Alvin and Pluto essentially switched places largely because I just love this little short. It’s just perfect. The scenery inside the Christmas tree featuring Chip and Dale is just the best. I’ve said it before, and I’ll say it every time I watch this short – I want to live in that tree. The physical comedy is fantastic, and I just absolutely adore this short. Unlike Toy Tinkers, you can find this one on Disney+ 365 days out of the year. I’ll probably watch it at least a dozen times between now and Christmas.

2. Mickey’s Christmas Carol (#2)

Mickey and our number one didn’t move, and that’s with good reason. This is my preferred version of A Christmas Carol, and frankly, we don’t need any more. It’s the only one on this list other than the parody featured in Beavis and Butt-Head (I don’t really consider “Last Christmas!” an adaptation) which is kind of surprising to me, but it also feels right. This one is beautiful and features some phenomenal voice acting. I’ll never not tear-up at the sight of a crying Mickey when he visits Tiny Tim’s grave, ditto for when Scrooge informs him he’s getting promoted at the end. I’m getting misty eyed right now just thinking about it.

  1. Dr. Seuss’ How the Grinch Stole Christmas (#1)

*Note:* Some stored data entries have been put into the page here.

import Summits.QuantumAdvantage.QuantumAdvantage.Theorems.CharDialSchedFibreA

/-! # CharDialSchedFibre — part 2/2 (mechanical split for landing of `CharDialSchedFibre`; content verbatim; scopes re-opened with their variables) -/


namespace Summit.QuantumAdvantage.AdviceFreeQNC0
open Finset AffBells22

namespace CounterLaw

section Process
variable {n : ℕ} (p : ℕ) [NeZero p] (y : Fin (n + 1) → (Fin n → Bool) → Bool) (τ : Fin n → Bool × Bool)
  (W : Finset (Fin n)) (b : Fin n → Bool)

/-- the weighted `L_{i₀}`-count of the final state as a weighted mass of the final law. -/
theorem sum_weight_mass_memT (i₀ : Idx) (w : ZMod p → ℝ) :
    ∑ b', w b' * mass (lawTp p y τ W b n) i₀ b'
      = ∑ u : Fin n → Bool,
          if mem i₀ (XTp p y τ (subcubeMerge W b u) n).1 (XTp p y τ (subcubeMerge W b u) n).2.1 = true
          then w (ctrN p (subcubeMerge W b u) n) else 0 := by
  set F : St p → ℝ := fun x => if mem i₀ x.1 x.2.1 = true then w x.2.2 else 0 with hF
  have h1 : ∀ u : Fin n → Bool,
      (if mem i₀ (XTp p y τ (subcubeMerge W b u) n).1 (XTp p y τ (subcubeMerge W b u) n).2.1 = true
        then w (ctrN p (subcubeMerge W b u) n) else 0) = F (XTp p y τ (subcubeMerge W b u) n) := by
    intro u; rfl
  simp only [h1]
  rw [← Finset.sum_fiberwise (univ : Finset (Fin n → Bool)) (fun u : Fin n → Bool => XTp p y τ (subcubeMerge W b u) n)
    (fun u : Fin n → Bool => F (XTp p y τ (subcubeMerge W b u) n))]
  have h2 : ∀ x : St p, ∑ u ∈ univ.filter (fun u : Fin n → Bool => XTp p y τ (subcubeMerge W b u) n = x),
      F (XTp p y τ (subcubeMerge W b u) n) = lawTp p y τ W b n x * F x := by
    intro x
    rw [sum_congr rfl fun u hu => by rw [(mem_filter.mp hu).2], sum_const, nsmul_eq_mul]
    rfl
  simp only [h2]
  rw [sum_St]
  refine sum_congr rfl fun b' _ => ?_
  unfold mass
  rw [mul_sum]
  refine sum_congr rfl fun g _ => ?_
  rw [mul_sum]
  refine sum_congr rfl fun a _ => ?_
  simp only [hF]
  split_ifs <;> ring

/-- **the weighted count**: `Σ_{u ∈ L-event} h_n(W_n(u')) ≥ ⅓·Σ_u h_n(W_n(u')) − 4p·2ⁿ·√(12p/(n − |W| + 1))`. -/
theorem weighted_memT_ge (h3 : ¬ 3 ∣ p) (κ : ZMod 3) (h : ℕ → ZMod p → ℝ)
    (hfree : ∀ t : Fin n, t ∉ W → ∀ b', h t.val b' = (h (t.val + 1) b' + h (t.val + 1) (b' + 1)) / 2)
    (hfroz : ∀ t : Fin n, t ∈ W → ∀ b', h t.val b' = h (t.val + 1) (b' + (((b t).toNat : ℕ) : ZMod p)))
    (h0 : ∀ t b', 0 ≤ h t b') (h1 : ∀ t b', h t b' ≤ 1) :
    (∑ u : Fin n → Bool, h n (ctrN p (subcubeMerge W b u) n)) / 3
        - 4 * p * (2 : ℝ) ^ n * Real.sqrt (12 * p / ((n - W.card : ℕ) + 1))
      ≤ ∑ u : Fin n → Bool,
          if mem (κ, none) (XTp p y τ (subcubeMerge W b u) n).1 (XTp p y τ (subcubeMerge W b u) n).2.1 = true
          then h n (ctrN p (subcubeMerge W b u) n) else 0 := by
  have hp : (0 : ℝ) < p := by exact_mod_cast NeZero.pos p
  have hRHS : 0 ≤ ∑ u : Fin n → Bool,
      if mem (κ, none) (XTp p y τ (subcubeMerge W b u) n).1 (XTp p y τ (subcubeMerge W b u) n).2.1 = true
      then h n (ctrN p (subcubeMerge W b u) n) else 0 :=
    sum_nonneg fun u _ => by split_ifs <;> simp [h0]
  have hsum_le : ∑ u : Fin n → Bool, h n (ctrN p (subcubeMerge W b u) n) ≤ (2 : ℝ) ^ n := by
    calc ∑ u : Fin n → Bool, h n (ctrN p (subcubeMerge W b u) n) ≤ ∑ _u : Fin n → Bool, (1 : ℝ) :=
          sum_le_sum fun u _ => h1 _ _
      _ = (2 : ℝ) ^ n := by simp
  set m := n - W.card with hmdef
  by_cases hmn : 12 * p < m + 1
  · obtain ⟨t, _, hD⟩ := exists_D1T_le_free p y τ W b hmn
    have htn : t.val ≤ n := t.isLt.le
    -- the `L`-mass dominates `Φ^{h_n}(lawTp n) ≥ Φ^{h_t}(lawTp t)`
    have hA : phiW (h t.val) (lawTp p y τ W b t.val) ≤ ∑ u : Fin n → Bool,
        if mem (κ, none) (XTp p y τ (subcubeMerge W b u) n).1 (XTp p y τ (subcubeMerge W b u) n).2.1 = true
        then h n (ctrN p (subcubeMerge W b u) n) else 0 := by
      rw [← sum_weight_mass_memT p y τ W b (κ, none) (h n)]
      exact (phiW_lawTp_mono p y τ W b h hfree hfroz h0 htn le_rfl).trans (phiW_le_mass_sum (h n) (h0 n) _ _)
    -- two-block + label average at the good free time
    have hB : (∑ u : Fin n → Bool, h n (ctrN p (subcubeMerge W b u) n)) / 3
        - 2 * p * D1T p (τ t) (lawTp p y τ W b t.val) ≤ phiW (h t.val) (lawTp p y τ W b t.val) := by
      rw [← sum_weight_ctrT p W b h hfree hfroz htn le_rfl, ← sum_weight_fib_lawTp p y τ W b (h t.val) t.val]
      exact phiW_lawTp_ge p y τ W b h3 (τ t) t.val (h t.val) (h0 t.val) (h1 t.val)
    have hpD : (p : ℝ) * D1T p (τ t) (lawTp p y τ W b t.val)
        ≤ p * (2 * (2 : ℝ) ^ n * Real.sqrt (12 * p / ((m : ℝ) + 1))) :=
      mul_le_mul_of_nonneg_left hD hp.le
    linarith
  · have h1' : 1 ≤ Real.sqrt (12 * p / ((m : ℝ) + 1)) := by
      rw [Real.one_le_sqrt, one_le_div (by positivity)]
      exact_mod_cast not_lt.mp hmn
    have hM : (0 : ℝ) < (2 : ℝ) ^ n := pow_pos (by norm_num) n
    have hp1 : (1 : ℝ) ≤ p := by exact_mod_cast NeZero.pos p
    have : (2 : ℝ) ^ n ≤ 4 * p * (2 : ℝ) ^ n * Real.sqrt (12 * p / ((m : ℝ) + 1)) := by
      have e : 4 * p * (2 : ℝ) ^ n * Real.sqrt (12 * p / ((m : ℝ) + 1))
          = (2 : ℝ) ^ n * (4 * (p * Real.sqrt (12 * p / ((m : ℝ) + 1)))) := by ring
      rw [e]
      have hps : (1 : ℝ) ≤ p * Real.sqrt (12 * p / ((m : ℝ) + 1)) := by
        have := mul_le_mul hp1 h1' zero_le_one hp.le
        rwa [one_mul] at this
      nlinarith
    linarith

/-! ## §3 The backward weight system of a fibre -/

/-- the weight at time `n − k` of the final-counter fibre `β`: the indicator of `β` pulled back through the remaining steps
(averaged at free steps, shifted at frozen ones). -/
noncomputable def wB (β : ZMod p) : ℕ → ZMod p → ℝ
  | 0 => fun b' => if b' = β then 1 else 0
  | k + 1 =>
    if hk : k < n then
      (if (⟨n - 1 - k, by omega⟩ : Fin n) ∈ W then
        fun b' => wB β k (b' + (((b ⟨n - 1 - k, by omega⟩).toNat : ℕ) : ZMod p))
      else fun b' => (wB β k b' + wB β k (b' + 1)) / 2)
    else wB β k

/-- the weight system indexed by time. -/
noncomputable def hB (β : ZMod p) (t : ℕ) : ZMod p → ℝ := wB p W b β (n - t)

omit [NeZero p] in
/-- CharDialSchedFibre helper `wB_nonneg` (decomp-qadv land package; see the module docstring). -/
theorem wB_nonneg (β : ZMod p) : ∀ k b', 0 ≤ wB p W b β k b'
  | 0, b' => by unfold wB; split_ifs <;> norm_num
  | k + 1, b' => by
    unfold wB
    by_cases hk : k < n
    · rw [dif_pos hk]
      split_ifs
      · exact wB_nonneg β k _
      · have h1 := wB_nonneg β k b'
        have h2 := wB_nonneg β k (b' + 1)
        show 0 ≤ (wB p W b β k b' + wB p W b β k (b' + 1)) / 2
        linarith
    · rw [dif_neg hk]; exact wB_nonneg β k b'

omit [NeZero p] in
/-- CharDialSchedFibre helper `wB_le_one` (decomp-qadv land package; see the module docstring). -/
theorem wB_le_one (β : ZMod p) : ∀ k b', wB p W b β k b' ≤ 1
  | 0, b' => by unfold wB; split_ifs <;> norm_num
  | k + 1, b' => by
    unfold wB
    by_cases hk : k < n
    · rw [dif_pos hk]
      split_ifs
      · exact wB_le_one β k _
      · have h1 := wB_le_one β k b'
        have h2 := wB_le_one β k (b' + 1)
        show (wB p W b β k b' + wB p W b β k (b' + 1)) / 2 ≤ 1
        linarith
    · rw [dif_neg hk]; exact wB_le_one β k b'

omit [NeZero p] in
/-- the successor case of `wB`, as an equation. -/
theorem wB_succ (β : ZMod p) (k : ℕ) (hk : k < n) :
    wB p W b β (k + 1) = if (⟨n - 1 - k, by omega⟩ : Fin n) ∈ W then
        fun b' => wB p W b β k (b' + (((b ⟨n - 1 - k, by omega⟩).toNat : ℕ) : ZMod p))
      else fun b' => (wB p W b β k b' + wB p W b β k (b' + 1)) / 2 := by
  rw [wB, dif_pos hk]

omit [NeZero p] in
/-- the step relation of `hB` at a position `t < n`. -/
theorem hB_step (β : ZMod p) (t : Fin n) :
    hB p W b β t.val = if t ∈ W then fun b' => hB p W b β (t.val + 1) (b' + (((b t).toNat : ℕ) : ZMod p))
      else fun b' => (hB p W b β (t.val + 1) b' + hB p W b β (t.val + 1) (b' + 1)) / 2 := by
  have ht : t.val < n := t.isLt
  have ek : n - t.val = (n - t.val - 1) + 1 := by omega
  have ek' : n - (t.val + 1) = n - t.val - 1 := by omega
  have hk : n - t.val - 1 < n := by omega
  have et : (⟨n - 1 - (n - t.val - 1), by omega⟩ : Fin n) = t := Fin.ext (by simp only; omega)
  unfold hB
  rw [ek, wB_succ p W b β _ hk, et, ek']

omit [NeZero p] in
/-- CharDialSchedFibre helper `hB_free` (decomp-qadv land package; see the module docstring). -/
theorem hB_free (β : ZMod p) (t : Fin n) (ht : t ∉ W) (b' : ZMod p) :
    hB p W b β t.val b' = (hB p W b β (t.val + 1) b' + hB p W b β (t.val + 1) (b' + 1)) / 2 := by
  rw [hB_step p W b β t, if_neg ht]

omit [NeZero p] in
/-- CharDialSchedFibre helper `hB_frozen` (decomp-qadv land package; see the module docstring). -/
theorem hB_frozen (β : ZMod p) (t : Fin n) (ht : t ∈ W) (b' : ZMod p) :
    hB p W b β t.val b' = hB p W b β (t.val + 1) (b' + (((b t).toNat : ℕ) : ZMod p)) := by
  rw [hB_step p W b β t, if_pos ht]

omit [NeZero p] in
/-- CharDialSchedFibre helper `hB_final` (decomp-qadv land package; see the module docstring). -/
theorem hB_final (β : ZMod p) (b' : ZMod p) : hB p W b β n b' = if b' = β then 1 else 0 := by
  unfold hB; rw [Nat.sub_self]; rfl

/-- **THE FIBRE COUNT**: `#{u : W_n(u') = β ∧ final state ∈ L_{(κ,0)}} ≥ ⅓·#{u : W_n(u') = β} − 4p·2ⁿ·√(12p/(m+1))`. -/
theorem card_memT_fib_ge (h3 : ¬ 3 ∣ p) (κ : ZMod 3) (β : ZMod p) :
    ((univ.filter fun u : Fin n → Bool => ctrN p (subcubeMerge W b u) n = β).card : ℝ) / 3
        - 4 * p * (2 : ℝ) ^ n * Real.sqrt (12 * p / ((n - W.card : ℕ) + 1))
      ≤ ((univ.filter fun u : Fin n → Bool => ctrN p (subcubeMerge W b u) n = β ∧
          mem (κ, none) (XTp p y τ (subcubeMerge W b u) n).1 (XTp p y τ (subcubeMerge W b u) n).2.1 = true).card : ℝ) := by
  have h := weighted_memT_ge p y τ W b h3 κ (hB p W b β) (fun t ht b' => hB_free p W b β t ht b')
    (fun t ht b' => hB_frozen p W b β t ht b') (fun t b' => wB_nonneg p W b β _ _) (fun t b' => wB_le_one p W b β _ _)
  have e1 : ∑ u : Fin n → Bool, hB p W b β n (ctrN p (subcubeMerge W b u) n)
      = ((univ.filter fun u : Fin n → Bool => ctrN p (subcubeMerge W b u) n = β).card : ℝ) := by
    rw [card_eq_sum_ones, Nat.cast_sum, sum_filter]
    refine sum_congr rfl fun u _ => ?_
    rw [hB_final]
    split_ifs <;> simp
  have e2 : (∑ u : Fin n → Bool,
        if mem (κ, none) (XTp p y τ (subcubeMerge W b u) n).1 (XTp p y τ (subcubeMerge W b u) n).2.1 = true
        then hB p W b β n (ctrN p (subcubeMerge W b u) n) else 0)
      = ((univ.filter fun u : Fin n → Bool => ctrN p (subcubeMerge W b u) n = β ∧
          mem (κ, none) (XTp p y τ (subcubeMerge W b u) n).1 (XTp p y τ (subcubeMerge W b u) n).2.1 = true).card : ℝ) := by
    simp only [hB_final]
    rw [card_eq_sum_ones, Nat.cast_sum, sum_filter]
    refine sum_congr rfl fun u _ => ?_
    by_cases hm : mem (κ, none) (XTp p y τ (subcubeMerge W b u) n).1 (XTp p y τ (subcubeMerge W b u) n).2.1 = true
    · by_cases hc : ctrN p (subcubeMerge W b u) n = β
      · simp [hm, hc]
      · simp [hm, hc]
    · simp [hm]
  rw [e1, e2] at h
  exact h

end Process

end CounterLaw

/-! ## §4 The theorem -/

open CounterLaw in
/-- **R13⊕ ON SUBCUBES, PER FINAL-COUNTER FIBRE — PROVED (`3 ∤ p`).**  For every table source `y`, schedule `τ`, subcube
`{u_W = b_W}`, column `κ` and counter value `β`: among the merged inputs with `W_n ≡ β (p)`, the scheduled process ends outside
`L_{(κ,0)}` on at most `(2/3)·#{W_n ≡ β} + 4p·2ⁿ·√(12p/(n − |W| + 1))` of them. -/
theorem schedSubcubeFib_sharp (p : ℕ) (h3 : ¬ 3 ∣ p) (hp : 0 < p) {n : ℕ}
    (y : Fin (n + 1) → (Fin n → Bool) → Bool) (τ : Fin n → Bool × Bool) (W : Finset (Fin n)) (b : Fin n → Bool)
    (κ : ZMod 3) (β : ZMod p) :
    ((univ.filter fun u : Fin n → Bool => ctrN p (AffBells22.subcubeMerge W b u) n = β ∧
        mem (κ, none) (XTp p y τ (AffBells22.subcubeMerge W b u) n).1
          (XTp p y τ (AffBells22.subcubeMerge W b u) n).2.1 = false).card : ℝ)
      ≤ 2 / 3 * ((univ.filter fun u : Fin n → Bool => ctrN p (AffBells22.subcubeMerge W b u) n = β).card : ℝ)
        + 4 * p * (2 : ℝ) ^ n * Real.sqrt (12 * p / ((n - W.card : ℕ) + 1)) := by
  haveI : NeZero p := ⟨hp.ne'⟩
  have h := card_memT_fib_ge p y τ W b h3 κ β
  have hsplit : ((univ.filter fun u : Fin n → Bool => ctrN p (subcubeMerge W b u) n = β ∧
        mem (κ, none) (XTp p y τ (subcubeMerge W b u) n).1 (XTp p y τ (subcubeMerge W b u) n).2.1 = false).card : ℝ)
      + ((univ.filter fun u : Fin n → Bool => ctrN p (subcubeMerge W b u) n = β ∧
        mem (κ, none) (XTp p y τ (subcubeMerge W b u) n).1 (XTp p y τ (subcubeMerge W b u) n).2.1 = true).card : ℝ)
      = ((univ.filter fun u : Fin n → Bool => ctrN p (subcubeMerge W b u) n = β).card : ℝ) := by
    rw [← Nat.cast_add, ← card_union_of_disjoint]
    · congr 2; ext u
      simp only [mem_union, mem_filter, mem_univ, true_and]
      constructor
      · rintro (⟨hc, _⟩ | ⟨hc, _⟩) <;> exact hc
      · intro hc
        cases mem (κ, none) (XTp p y τ (subcubeMerge W b u) n).1 (XTp p y τ (subcubeMerge W b u) n).2.1
        · exact Or.inl ⟨hc, rfl⟩
        · exact Or.inr ⟨hc, rfl⟩
    · rw [disjoint_filter]
      rintro u _ ⟨_, h1⟩ ⟨_, h2⟩
      rw [h1] at h2; exact Bool.false_ne_true h2
  linarith

end Summit.QuantumAdvantage.AdviceFreeQNC0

It was number one in 2015, and it will likely remain number one for as long as I’m alive. How the Grinch Stole Christmas is just a perfect Christmas special. It features a story full of heart, humor, redemption, and joy. It’s gorgeously animated with a style unique to both Dr. Seuss and animator Chuck Jones. The music is equally as memorable and the narration from Boris Karloff is the only voice people hear in their heads now-a-days when reading the source material. There’s nothing I’d change about this special, and if I had to pick just one Christmas special to watch annually it would be this one.